Идеи Гурджиева, радикальные и оригинальные, не так уникальны, как утверждали многие из его последователей. Сопоставление их с работами Рудольфа Штейнера или К. Г. Юнга было бы любопытно, но увело бы меня слишком далеко от цели (в примечаниях я все же проведу сравнение между некоторыми ключевыми идеями Гурджиева и Юнга). Но меня поражает то, как некоторые собственные идеи Успенского, к которым он пришел независимо еще до встречи с Гурджиевым, похожи на те, которыми с ним поделится учитель. Мало написано о работе, которую проделал Успенский в годы, предшествовавшие его присоединению к обозу Гурджиева, и в первых главах я подробнее рассмотрю его идеи времени, сна, высшего пространства и мистического опыта.

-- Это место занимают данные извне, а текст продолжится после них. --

import Summits.ResolutionOfSingularities.ResolutionOfSingularities.Theorems.PlanarCurveTrapQPow
import HarnessLib

/-!
# PlanarCurveTrapQPow2 — decomp-res node «CurveTrap» (lens-5 g26, critic row 177 CLEARED DECIDED +1), tree file 2/7 of the node

Content VERBATIM from the decomp-res lens-5 g26 node `HOME/decomp-res-lens-5/g26/CurveTrap.lean` (pin 39d382f9;
imports the landed tree only, carries nothing);
HOME = run/shared/lean/pub/decomp-res; critic row 177 CLEARED DECIDED +1; landing orders NODE §8 / INBOX :842 —
provenance, critic text and the lens header in full in the first
file of the node, `PlanarCurveTrapQPow`.  Namespace `…Theorems.CurveTrap`; `--supports stmt-ResolutionOfSingularities-31770`.

## This file

Continuation 2/2 of `PlanarCurveTrapQPow` (same sections of the node, cut at the 400-line cap): carries
`degree_eq_add_two`, `moveMap`, `hasSubst_moveMap`, `subst_moveMap_X_self`, `subst_moveMap_X_other`,
`exists_eq_X_mul_add_X_mul`, `exists_subst_moveMap_eq`, `constantCoeff_subst_moveMap`, `coeff_single_subst_moveMap`,
`coeff_subst_X_univ`, `constantCoeff_subst_X_univ`, `coeff_single_subst_X_univ_of_ne`, `X_pow_mul_coe_pointTransform`.

[WRITER NOTE (decomp-res writer g11): file split only (tree files ≤ 400 lines); namespace, sections, section
variables, the `open` block and every
declaration exactly as in the lens (the node's global dupNamespace-linter line is dropped — the library sets it);
ONE deletion (gate dedup
rule, critic :842 watch-list): the node's copy `eq_single_add_single_two` is NOT re-landed — it is LITERALLY the landed
`HauserPerlega2024.finsupp_eq_single_add_single` (`PointBlowupFlagTranslatedStep`, imported; namespace opened as in
the lens), cited by name at its two uses; no instance, no notation, no include/omit added.]

(Sources: HauserPerlega2024 (characteristic-free resolution of surfaces by point blowups: Props. 3–4, the monomial
case); Hauser2010 Lectures VII–IX; CossartJannsenSaito2020 Ch. 5; Moh1987; BenitoVillamayor2014; the Hasse–Schmidt /
point-blowup flag formalism of the tree (Literature PointBlowupFlag*).)
-/

open MvPolynomial Finset
open Literature.AlgebraicGeometry.Resolution
open Literature.AlgebraicGeometry.Resolution.Hauser2010
open Literature.AlgebraicGeometry.Resolution.HauserPerlega2024
open Literature.AlgebraicGeometry.Resolution.PointBlowup
open Literature.AlgebraicGeometry.Resolution.WeightedBlowup
open Summit.ResolutionOfSingularities.ResolutionOfSingularities.Theses
open Summit.ResolutionOfSingularities.ResolutionOfSingularities.Theorems.TightDefectClasses
open Summit.ResolutionOfSingularities.ResolutionOfSingularities.Theorems.TightDefectStrongWalks
open Summit.ResolutionOfSingularities.ResolutionOfSingularities.Theorems.ItineraryCutClasses
open Summit.ResolutionOfSingularities.ResolutionOfSingularities.Theorems.ProximityCut
open Summit.ResolutionOfSingularities.ResolutionOfSingularities.Theorems.ExitLaw
open Summit.ResolutionOfSingularities.ResolutionOfSingularities.Theorems.PlanarCut
open Summit.ResolutionOfSingularities.ResolutionOfSingularities.Theorems.CoefficientCut
open Summit.ResolutionOfSingularities.ResolutionOfSingularities.Theorems.PlanarPort
open Summit.ResolutionOfSingularities.ResolutionOfSingularities.Theorems.SectionLift

namespace Summit.ResolutionOfSingularities.ResolutionOfSingularities.Theorems.CurveTrap

section TwoLetters

variable {σ : Type*} [DecidableEq σ] {L : Type*} [Field L]

omit [DecidableEq σ] in
/-- [folklore] -/
theorem degree_eq_add_two {x y : σ} (hxy : x ≠ y) (hσ : ∀ l, l = x ∨ l = y) (d : σ →₀ ℕ) :
    d.degree = d x + d y := by
  conv_lhs => rw [finsupp_eq_single_add_single hxy hσ d]
  rw [map_add, Finsupp.degree_single, Finsupp.degree_single]

/-- The plateau move of the `x`-chart through the point `t` of the new exceptional line, as a substitution of
power series: `X_x ↦ X_x`, `X_y ↦ X_x·(X_y + t)` ("`F'(x,y) = x^{-q} F(x, x(y+t))`").  DEFINITION. -/
noncomputable def moveMap (x y : σ) (t : L) : σ → MvPowerSeries σ L :=
  fun l => if l = y then MvPowerSeries.X x * (MvPowerSeries.X y + MvPowerSeries.C t) else MvPowerSeries.X l

/-- [folklore] -/
theorem hasSubst_moveMap [Finite σ] (x y : σ) (t : L) : MvPowerSeries.HasSubst (moveMap x y t) := by
  refine MvPowerSeries.hasSubst_of_constantCoeff_zero fun l => ?_
  by_cases hl : l = y
  · simp [moveMap, hl]
  · simp [moveMap, if_neg hl]

/-- [folklore] -/
theorem subst_moveMap_X_self [Finite σ] {x y : σ} (hxy : x ≠ y) (t : L) :
    MvPowerSeries.subst (moveMap x y t) (MvPowerSeries.X x : MvPowerSeries σ L) = MvPowerSeries.X x := by
  rw [MvPowerSeries.subst_X (hasSubst_moveMap x y t)]
  simp [moveMap, hxy]

/-- [folklore] -/
theorem subst_moveMap_X_other [Finite σ] (x y : σ) (t : L) :
    MvPowerSeries.subst (moveMap x y t) (MvPowerSeries.X y : MvPowerSeries σ L) =
      MvPowerSeries.X x * (MvPowerSeries.X y + MvPowerSeries.C t) := by
  rw [MvPowerSeries.subst_X (hasSubst_moveMap x y t)]
  simp [moveMap]

/-- **Splitting off the letters**: a series without constant term is `X_x·A + X_y·B` with `A(0) = [X_x] W`,
`B(0) = [X_y] W`. [folklore] -/
theorem exists_eq_X_mul_add_X_mul {x y : σ} (hxy : x ≠ y) (hσ : ∀ l, l = x ∨ l = y) {W : MvPowerSeries σ L}
    (hW : MvPowerSeries.constantCoeff W = 0) :
    ∃ A B : MvPowerSeries σ L, W = MvPowerSeries.X x * A + MvPowerSeries.X y * B ∧
      MvPowerSeries.constantCoeff A = MvPowerSeries.coeff (Finsupp.single x 1) W ∧
      MvPowerSeries.constantCoeff B = MvPowerSeries.coeff (Finsupp.single y 1) W := by
  classical
  let A : MvPowerSeries σ L := fun d => MvPowerSeries.coeff (d + Finsupp.single x 1) W
  let B : MvPowerSeries σ L := fun d => if d x = 0 then MvPowerSeries.coeff (d + Finsupp.single y 1) W else 0
  have hA : ∀ d, MvPowerSeries.coeff d A = MvPowerSeries.coeff (d + Finsupp.single x 1) W := fun d => rfl
  have hB : ∀ d, MvPowerSeries.coeff d B =
      if d x = 0 then MvPowerSeries.coeff (d + Finsupp.single y 1) W else 0 := fun d => rfl
  refine ⟨A, B, ?_, ?_, ?_⟩
  · refine MvPowerSeries.ext fun d => ?_
    rw [map_add, MvPowerSeries.X, MvPowerSeries.coeff_monomial_mul, MvPowerSeries.X,
      MvPowerSeries.coeff_monomial_mul, one_mul, one_mul]
    by_cases hdx : 1 ≤ d x
    · rw [if_pos (Finsupp.single_le_iff.mpr hdx), hA, tsub_add_cancel_of_le (Finsupp.single_le_iff.mpr hdx)]
      by_cases hdy : Finsupp.single y 1 ≤ d
      · rw [if_pos hdy, hB, if_neg, add_zero]
        rw [Finsupp.tsub_apply, Finsupp.single_apply, if_neg (Ne.symm hxy)]; omega
      · rw [if_neg hdy, add_zero]
    · push Not at hdx
      have hdx0 : d x = 0 := by omega
      rw [if_neg (fun h => by have := Finsupp.single_le_iff.mp h; omega), zero_add]
      by_cases hdy : 1 ≤ d y
      · rw [if_pos (Finsupp.single_le_iff.mpr hdy), hB, if_pos, tsub_add_cancel_of_le (Finsupp.single_le_iff.mpr hdy)]
        rw [Finsupp.tsub_apply, Finsupp.single_apply, if_neg (Ne.symm hxy)]; omega
      · rw [if_neg (fun h => hdy (Finsupp.single_le_iff.mp h))]
        have hd0 : d = 0 := finsupp_ext_two hσ (by simpa using hdx0) (by simp; omega)
        rw [hd0]
        exact hW
  · rw [← MvPowerSeries.coeff_zero_eq_constantCoeff_apply, hA, zero_add]
  · rw [← MvPowerSeries.coeff_zero_eq_constantCoeff_apply, hB, if_pos (by simp), zero_add]

/-- **The move modulo `X_x`**: `Ψ_{x,t}(S) = S(0) + X_x·R`.  [folklore] -/
theorem exists_subst_moveMap_eq [Finite σ] {x y : σ} (hxy : x ≠ y) (hσ : ∀ l, l = x ∨ l = y) (t : L) (S : MvPowerSeries σ L) :
    ∃ R : MvPowerSeries σ L, MvPowerSeries.subst (moveMap x y t) S =
      MvPowerSeries.C (MvPowerSeries.constantCoeff S) + MvPowerSeries.X x * R := by
  have ha := hasSubst_moveMap x y t
  set S₁ := S - MvPowerSeries.C (MvPowerSeries.constantCoeff S) with hS₁
  have hS₁0 : MvPowerSeries.constantCoeff S₁ = 0 := by simp [hS₁]
  obtain ⟨A, B, hAB, -, -⟩ := exists_eq_X_mul_add_X_mul hxy hσ hS₁0
  refine ⟨MvPowerSeries.subst (moveMap x y t) A +
    (MvPowerSeries.X y + MvPowerSeries.C t) * MvPowerSeries.subst (moveMap x y t) B, ?_⟩
  have hS : S = MvPowerSeries.C (MvPowerSeries.constantCoeff S) + S₁ := by rw [hS₁]; ring
  have key : MvPowerSeries.subst (moveMap x y t) S₁ = MvPowerSeries.X x * (MvPowerSeries.subst (moveMap x y t) A +
      (MvPowerSeries.X y + MvPowerSeries.C t) * MvPowerSeries.subst (moveMap x y t) B) := by
    rw [hAB, ← MvPowerSeries.coe_substAlgHom ha, map_add, map_mul, map_mul, MvPowerSeries.coe_substAlgHom ha,
      subst_moveMap_X_self hxy, subst_moveMap_X_other]
    ring
  conv_lhs => rw [hS]
  rw [← MvPowerSeries.coe_substAlgHom ha, map_add, MvPowerSeries.coe_substAlgHom ha, MvPowerSeries.subst_C, key]

/-- The move keeps constant terms. [folklore] -/
theorem constantCoeff_subst_moveMap [Finite σ] {x y : σ} (hxy : x ≠ y) (hσ : ∀ l, l = x ∨ l = y) (t : L)
    (S : MvPowerSeries σ L) :
    MvPowerSeries.constantCoeff (MvPowerSeries.subst (moveMap x y t) S) = MvPowerSeries.constantCoeff S := by
  obtain ⟨R, hR⟩ := exists_subst_moveMap_eq hxy hσ t S
  rw [hR]
  simp

/-- The move kills the bare `X_y`-coefficient. [folklore] -/
theorem coeff_single_subst_moveMap [Finite σ] {x y : σ} (hxy : x ≠ y) (hσ : ∀ l, l = x ∨ l = y) (t : L)
    (S : MvPowerSeries σ L) :
    MvPowerSeries.coeff (Finsupp.single y 1) (MvPowerSeries.subst (moveMap x y t) S) = 0 := by
  classical
  obtain ⟨R, hR⟩ := exists_subst_moveMap_eq hxy hσ t S
  rw [hR, map_add, MvPowerSeries.coeff_C, if_neg (Finsupp.single_ne_zero.mpr one_ne_zero), zero_add,
    MvPowerSeries.X, MvPowerSeries.coeff_monomial_mul, if_neg]
  intro h
  have := (Finsupp.single_le_iff.mp h)
  rw [Finsupp.single_apply, if_neg (Ne.symm hxy)] at this
  omega

/-- The univariate embedding `h(X_x)`: its coefficients. [folklore] -/
theorem coeff_subst_X_univ (x : σ) (φ : PowerSeries L) (d : σ →₀ ℕ) :
    MvPowerSeries.coeff d (PowerSeries.subst (MvPowerSeries.X x : MvPowerSeries σ L) φ) =
      if d = Finsupp.single x (d x) then PowerSeries.coeff (d x) φ else 0 := by
  classical
  rw [PowerSeries.coeff_subst (PowerSeries.HasSubst.X x)]
  simp_rw [MvPowerSeries.coeff_X_pow]
  by_cases hd : d = Finsupp.single x (d x)
  · rw [if_pos hd]
    rw [finsum_eq_single _ (d x)]
    · rw [if_pos hd, smul_eq_mul, mul_one]
    · intro n hn
      rw [if_neg, smul_zero]
      intro h
      apply hn
      rw [h, Finsupp.single_eq_same]
  · rw [if_neg hd]
    refine finsum_eq_zero_of_forall_eq_zero fun n => ?_
    rw [if_neg, smul_zero]
    intro h
    apply hd
    rw [h, Finsupp.single_eq_same]

omit [DecidableEq σ] in
/-- [folklore] -/
theorem constantCoeff_subst_X_univ (x : σ) {φ : PowerSeries L} (hφ : PowerSeries.constantCoeff φ = 0) :
    MvPowerSeries.constantCoeff (PowerSeries.subst (MvPowerSeries.X x : MvPowerSeries σ L) φ) = 0 :=
  PowerSeries.constantCoeff_subst_eq_zero (MvPowerSeries.constantCoeff_X x) φ hφ

/-- [folklore] -/
theorem coeff_single_subst_X_univ_of_ne {x y : σ} (hxy : x ≠ y) (φ : PowerSeries L) (n : ℕ) (hn : n ≠ 0) :
    MvPowerSeries.coeff (Finsupp.single y n) (PowerSeries.subst (MvPowerSeries.X x : MvPowerSeries σ L) φ) = 0 := by
  classical
  rw [coeff_subst_X_univ, if_neg]
  intro h
  have := Finsupp.ext_iff.mp h y
  rw [Finsupp.single_eq_same, Finsupp.single_apply, if_neg hxy] at this
  exact hn this

/-- **The bridge**: for a polynomial all of whose monomials have degree `≥ q` and a point `b` of the `x`-chart
(`b x = 0`), `X_x^q · (pointTransform q x b s) = Ψ_{x, b y}(F)` as power series. (Sources: HauserPerlega2024, §2 p.
774 and §4 p. 779.) -/
theorem X_pow_mul_coe_pointTransform [Fintype σ] {x y : σ} (hxy : x ≠ y) (hσ : ∀ l, l = x ∨ l = y) (q : ℕ) (b : σ → L)
    (hbx : b x = 0) (s : State σ L) (hF : ∀ d ∈ s.F.support, q ≤ d.degree) :
    (MvPowerSeries.X x : MvPowerSeries σ L) ^ q * (pointTransform q x b s : MvPowerSeries σ L) =
      MvPowerSeries.subst (moveMap x y (b y)) (s.F : MvPowerSeries σ L) := by
  classical
  unfold pointTransform
  rw [translate_chartTransform_eq_chartTransform_shear hxy hσ q b hbx]
  rw [X_pow_mul_coe_chartTransform q x y hxy hσ]
  swap
  · intro e he
    obtain ⟨d, hd, hdeg, -, -⟩ := exists_degree_eq_of_mem_support_shear hxy hσ (b y) s.F he
    rw [hdeg]
    exact hF d hd
  rw [← substFree_smul_X_eq_coe x y (b y) s.F, substFree_eq_subst,
    MvPowerSeries.subst_comp_subst_apply (hasSubst_shift x y _ (by simp)) (hasSubst_step x y)]
  congr 1
  funext l
  by_cases hl : l = y
  · subst hl
    simp only [if_true, moveMap]
    rw [← MvPowerSeries.coe_substAlgHom (hasSubst_step x l), map_add, MvPowerSeries.coe_substAlgHom,
      MvPowerSeries.subst_X (hasSubst_step x l), PowerSeries.subst_smul (PowerSeries.HasSubst.X x),
      PowerSeries.subst_X (PowerSeries.HasSubst.X x), ← MvPowerSeries.coe_substAlgHom (hasSubst_step x l),
      map_smul, MvPowerSeries.coe_substAlgHom, MvPowerSeries.subst_X (hasSubst_step x l)]
    simp only [if_true, if_neg hxy]
    rw [MvPowerSeries.smul_eq_C_mul]
    ring
  · simp only [if_neg hl, moveMap]
    rw [MvPowerSeries.subst_X (hasSubst_step x y), if_neg hl]

end TwoLetters

end Summit.ResolutionOfSingularities.ResolutionOfSingularities.Theorems.CurveTrap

Все еще мало кому известно о том, насколько идеи Успенского были необходимы для теоретической основы раннего русского модернизма. Тысячи новых читателей, которые каждый год обращаются к его книгам, мало знают о влиянии Успенского на авангардные движения начала XX века или о его важности для таких писателей, как Олдос Хаксли, Дж. Б. Пристли и Малькольм Лаури.

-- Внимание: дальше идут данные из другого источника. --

import Summits.BirchSwinnertonDyer.BirchSwinnertonDyer.Theses.SignedLowerHalves
import Summits.BirchSwinnertonDyer.BirchSwinnertonDyer.Theorems.SignedLowerHalvesKobayashiLowerHalfLargeImageDeepPoint
import HarnessLib

/-!
# Crux 3 `KobayashiLowerHalfLargeImage` (item stmt-BirchSwinnertonDyer-19001) BY NAME ⟺ its
# ONE-DEEP-POINT form (lead `bsd-line-slh-p1` gen 10; `--supports 19001 --as helper`; closes nothing)

CALIBRATION ONLY (pen rule D34-4 (3): never an input to a skeleton stub, to `closes`, or to a by-name
close of 19001). Imports the route file for the crux's name and the route-independent squeeze
`Theorems/…LargeImageDeepPoint.lean`.

WHAT. Granted BY NAME the four published conjuncts of `PublishedSignedInputs` used by the squeeze —
Kobayashi 2003 Thm. 1.2 (`h12`), Thm. 4.1 (`h41`), and the period-unit facts
`realPeriodRat_eq_unit_mul_plusPeriod` (`h5`) / `…_three` (`h3`) —, the crux
`KobayashiLowerHalfLargeImage` (for every X7 pair at an odd `p` with `¬CM`, `a_p = 0`, `ρ̄_{E,p}` onto:
`∃ ε, KobayashiLowerDivisibility W p ε`) is EQUIVALENT to the class-wide ONE-DEEP-POINT statement: at
every such pair, for some sign `ε`, every admissible `(κ, γ, f, ϖ, (L⁺,L⁻), D)` admits `n ≥ 1` with
`Φ_n ∤ L^ε_p` and `g, h, c ∈ Λ` with `char X^ε = (g)`, `ι(g + Φ_n·c) = ϖ·ι(L^ε_p·h)` — the body of the
line predicate `RohrlichSqueeze.DeepPointLowerDivisibility W p ε` of
`Cruxes/KobayashiLowerHalfLargeImage/Lines/rohrlich_squeeze.lean` (k1 g9), VERBATIM up to `cycPhi = rfl`
(`kobayashiLowerHalfLargeImage_iff_deepPoint`). The direction crux ⟹ deep point is UNCONDITIONAL
(`deepPoint_of_kobayashiLowerHalfLargeImage`); the direction deep point ⟹ crux
(`kobayashiLowerHalfLargeImage_of_deepPoint`) holds at EVERY odd `p` — the line's separate `p = 3` stub
is not needed by the squeeze (Kato's integrality on X7∧surj(3) is the tree theorem
`surjective_pow_of_surj_of_good`).

READING (honest). This RELOCATES the crux; it does not shrink it: the one-deep-point statement is the
Eisenstein (non-Kato) divisibility at one height-one prime `(Φ_n)` of `Λ`, i.e. — by Kobayashi's control
theorem, B. D. Kim's no-finite-submodule theorem and Pollack's interpolation, none of which is invoked
here — a lower bound for the new part of `Sel_{p^∞}(E/ℚ_n)` by the `χ`-twisted `L`-values of conductor
`p^{n+1}`, open in print on X7 exactly as the crux is. What the kernel now records is that ANY single
layer `n ≥ 1` of either parity and EITHER sign suffices, at every odd `p` including `3`.
No summit statement is proved by this file; BSD is not proved by any of this.

References: [Kobayashi2003] Thm. 1.2, Thm. 4.1, Conjecture (p. 2); [Pollack2003] Cor. 5.11;
[Washington1997] Prop. 7.2, §7.1; [GreenbergVatsal2000] §3 Rem. 3.4; [Wuthrich2014] Lemma 20.
-/

set_option autoImplicit false
-- single-problem summit (D-0017): the doubled namespace component `BirchSwinnertonDyer` is by design
set_option linter.dupNamespace false

noncomputable section

open scoped Classical MatrixGroups ModularForm

open CongruenceSubgroup Polynomial WeierstrassCurve Literature.NumberTheory.EllipticCurves
  Literature.NumberTheory.EllipticCurves.ModularForms
  Literature.NumberTheory.EllipticCurves.Rank1Residual
  Literature.NumberTheory.EllipticCurves.Kobayashi2003 ZpExtension
  Summit.BirchSwinnertonDyer.Rank1Residual.Supersingular
  Summit.BirchSwinnertonDyer.BirchSwinnertonDyer.Theorems
  Summit.BirchSwinnertonDyer.BirchSwinnertonDyer.Theses.SignedLowerHalves

namespace Summit.BirchSwinnertonDyer.BirchSwinnertonDyer.Theorems.LargeImageDeepPointCrux

/-- **Crux 3 ⟸ the class-wide one-deep-point statement, every odd `p`** (granted `h12`, `h41`, `h5`,
`h3` BY NAME). The hypothesis `hA` is, pair by pair, `∃ ε, RohrlichSqueeze.DeepPointLowerDivisibility W p ε`
with its body written out; the conclusion is the route decl `KobayashiLowerHalfLargeImage` BY NAME.
[cite: Kobayashi2003, Thm. 1.2, Thm. 4.1 and Conjecture (p. 2)] [cite: Washington1997, Prop. 7.2, §7.1]
[cite: GreenbergVatsal2000, §3 Remark 3.4] [cite: Wuthrich2014, Lemma 20 (p. 399)] -/
theorem kobayashiLowerHalfLargeImage_of_deepPoint (h12 : thm12_signedSelmerDual_finite_torsion)
    (h41 : thm41_signedCharIdeal_divisibility) (h5 : realPeriodRat_eq_unit_mul_plusPeriod)
    (h3 : realPeriodRat_eq_unit_mul_plusPeriod_three)
    (hA : ∀ (W : WeierstrassCurve ℚ) [W.IsElliptic] [W.IsGloballyMinimal] (p : ℕ) [Fact p.Prime],
      p ≠ 2 → ClassX7 W p → ¬ W.HasCM → W.frobeniusTrace p = 0 → Surj W p → ∃ ε : ℤˣ,
      ∀ (κ : ZpExtension ℚ p) (γ : Field.absoluteGaloisGroup ℚ),
        κ.IsCyclotomic → κ.IsTopGenerator γ → IsCyclotomicVariable p γ →
      ∀ [NeZero (W.conductorNorm ℤ)] (f : CuspForm (Gamma0 (W.conductorNorm ℤ)) 2),
        IsNewformOf W f → ∀ (ϖ : ℚ), (ϖ : ℝ) * W.realPeriodRat = plusPeriod f →
      ∀ (Lplus Lminus : IwasawaAlgebra p), IsPollackPair f p Lplus Lminus →
      ∀ (D : SignedSelmerDualData W κ γ ε),
        ∃ n : ℕ, 1 ≤ n ∧ ¬ (((((cyclotomic (p ^ n) ℤ).comp (X + 1)).map (Int.castRingHom ℤ_[p]) :
          ℤ_[p][X]) : PowerSeries ℤ_[p]) ∣ kobayashiL ε Lplus Lminus) ∧
          ∃ g h c : IwasawaAlgebra p, D.charIdeal = Ideal.span {g} ∧
            iwasawaToPowerSeries p (g + ((((cyclotomic (p ^ n) ℤ).comp (X + 1)).map
              (Int.castRingHom ℤ_[p]) : ℤ_[p][X]) : PowerSeries ℤ_[p]) * c) =
              PowerSeries.C (ϖ : ℚ_[p]) * iwasawaToPowerSeries p (kobayashiL ε Lplus Lminus * h)) :
    KobayashiLowerHalfLargeImage := by
  intro W _ _ p _ hp2 hX hcm hap hs
  obtain ⟨ε, hC⟩ := hA W p hp2 hX hcm hap hs
  exact ⟨ε, LargeImageDeepPoint.kobayashiLowerDivisibility_of_deepPoint_of_classX7 W p h12 h41 h5 h3
    hp2 hX hap hs ε hC⟩

/-- **Crux 3 ⟹ the class-wide one-deep-point statement (UNCONDITIONAL)**: with the crux's own sign
`ε`, `c = 0` at the deep point `n = λ(L^ε_p) + 1`. [cite: Kobayashi2003, Conjecture (p. 2)]
[cite: Pollack2003, Cor. 5.11] [cite: Washington1997, §7.1] -/
theorem deepPoint_of_kobayashiLowerHalfLargeImage (hK : KobayashiLowerHalfLargeImage) :
    ∀ (W : WeierstrassCurve ℚ) [W.IsElliptic] [W.IsGloballyMinimal] (p : ℕ) [Fact p.Prime],
      p ≠ 2 → ClassX7 W p → ¬ W.HasCM → W.frobeniusTrace p = 0 → Surj W p → ∃ ε : ℤˣ,
      ∀ (κ : ZpExtension ℚ p) (γ : Field.absoluteGaloisGroup ℚ),
        κ.IsCyclotomic → κ.IsTopGenerator γ → IsCyclotomicVariable p γ →
      ∀ [NeZero (W.conductorNorm ℤ)] (f : CuspForm (Gamma0 (W.conductorNorm ℤ)) 2),
        IsNewformOf W f → ∀ (ϖ : ℚ), (ϖ : ℝ) * W.realPeriodRat = plusPeriod f →
      ∀ (Lplus Lminus : IwasawaAlgebra p), IsPollackPair f p Lplus Lminus →
      ∀ (D : SignedSelmerDualData W κ γ ε),
        ∃ n : ℕ, 1 ≤ n ∧ ¬ (((((cyclotomic (p ^ n) ℤ).comp (X + 1)).map (Int.castRingHom ℤ_[p]) :
          ℤ_[p][X]) : PowerSeries ℤ_[p]) ∣ kobayashiL ε Lplus Lminus) ∧
          ∃ g h c : IwasawaAlgebra p, D.charIdeal = Ideal.span {g} ∧
            iwasawaToPowerSeries p (g + ((((cyclotomic (p ^ n) ℤ).comp (X + 1)).map
              (Int.castRingHom ℤ_[p]) : ℤ_[p][X]) : PowerSeries ℤ_[p]) * c) =
              PowerSeries.C (ϖ : ℚ_[p]) * iwasawaToPowerSeries p (kobayashiL ε Lplus Lminus * h) := by
  intro W _ _ p _ hp2 hX hcm hap hs
  obtain ⟨ε, hε⟩ := hK W p hp2 hX hcm hap hs
  exact ⟨ε, LargeImageDeepPoint.deepPoint_of_kobayashiLowerDivisibility W p hε⟩

/-- **EQUIVALENCE (calibration): crux 3 `KobayashiLowerHalfLargeImage` ⟺ its class-wide ONE-DEEP-POINT
form**, granted `h12`, `h41`, `h5`, `h3` BY NAME. Never an input to a stub / `closes` / by-name close of
item 19001 (it would be circular); a record of WHERE the crux may be attacked: one height-one prime
`(Φ_n)` of `Λ`, any `n ≥ 1`, either sign, every odd `p`.
[cite: Kobayashi2003, Thm. 1.2, Thm. 4.1 and Conjecture (p. 2)] [cite: Washington1997, Prop. 7.2, §7.1]
[cite: GreenbergVatsal2000, §3 Remark 3.4] [cite: Pollack2003, Cor. 5.11] -/
theorem kobayashiLowerHalfLargeImage_iff_deepPoint (h12 : thm12_signedSelmerDual_finite_torsion)
    (h41 : thm41_signedCharIdeal_divisibility) (h5 : realPeriodRat_eq_unit_mul_plusPeriod)
    (h3 : realPeriodRat_eq_unit_mul_plusPeriod_three) :
    KobayashiLowerHalfLargeImage ↔
    ∀ (W : WeierstrassCurve ℚ) [W.IsElliptic] [W.IsGloballyMinimal] (p : ℕ) [Fact p.Prime],
      p ≠ 2 → ClassX7 W p → ¬ W.HasCM → W.frobeniusTrace p = 0 → Surj W p → ∃ ε : ℤˣ,
      ∀ (κ : ZpExtension ℚ p) (γ : Field.absoluteGaloisGroup ℚ),
        κ.IsCyclotomic → κ.IsTopGenerator γ → IsCyclotomicVariable p γ →
      ∀ [NeZero (W.conductorNorm ℤ)] (f : CuspForm (Gamma0 (W.conductorNorm ℤ)) 2),
        IsNewformOf W f → ∀ (ϖ : ℚ), (ϖ : ℝ) * W.realPeriodRat = plusPeriod f →
      ∀ (Lplus Lminus : IwasawaAlgebra p), IsPollackPair f p Lplus Lminus →
      ∀ (D : SignedSelmerDualData W κ γ ε),
        ∃ n : ℕ, 1 ≤ n ∧ ¬ (((((cyclotomic (p ^ n) ℤ).comp (X + 1)).map (Int.castRingHom ℤ_[p]) :
          ℤ_[p][X]) : PowerSeries ℤ_[p]) ∣ kobayashiL ε Lplus Lminus) ∧
          ∃ g h c : IwasawaAlgebra p, D.charIdeal = Ideal.span {g} ∧
            iwasawaToPowerSeries p (g + ((((cyclotomic (p ^ n) ℤ).comp (X + 1)).map
              (Int.castRingHom ℤ_[p]) : ℤ_[p][X]) : PowerSeries ℤ_[p]) * c) =
              PowerSeries.C (ϖ : ℚ_[p]) * iwasawaToPowerSeries p (kobayashiL ε Lplus Lminus * h) :=
  ⟨deepPoint_of_kobayashiLowerHalfLargeImage, kobayashiLowerHalfLargeImage_of_deepPoint h12 h41 h5 h3⟩

end Summit.BirchSwinnertonDyer.BirchSwinnertonDyer.Theorems.LargeImageDeepPointCrux

end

Но в первую очередь это история двух людей. Часто говорят, что противоположности притягиваются, и в случае Гурджиева и Успенского это кажется очевидным. Но они также часто отталкиваются, и на каком-то этапе общения магнетические энергии этих двоих стали разводить их в разные стороны. От Москвы до Нью-Йорка, от Центральной Азии до дервишей Константинополя разворачивалась история яростной и очень символичной борьбы между Успенским и человеком, от которого он так и не смог полностью отделиться. История Гурджиева и Успенского, по моему мнению, является одним из величайших мистических столкновений нашего времени, наравне с диалогами дона Хуана и Карлоса Кастанеды, или, пользуясь более уместным сравнением, Мефистофеля и Фауста.

1

В этой книге слово «работа» используется как в конкретном значении – как учение Гурджиева и Успенского – так и в общем смысле «дела, задачи». Здесь Работа Гурджиева пишется с прописной буквы, чтобы подчеркнуть различие, но в оставшейся части книги оба варианта пишутся со строчной буквы, в надежде, что различие будет очевидно из контекста.

2

Денис Саурат, цит. по: Nott C.S. Journey Through This World. L.: Routledge & Kegan Paul, 1969. С. 47.

3

Фрэнк Пиндер, цит. там же. С. 91.

4

Г. И. Гурджиев, цит. там же. С. 107.

5

Большая игра – распространенный в западной историографии термин, который используется для описания империалистического соперничества между Британской и Российской империями за господство в Центральной Азии с 1813 по 1907 год. – Здесь и далее примеч. ред.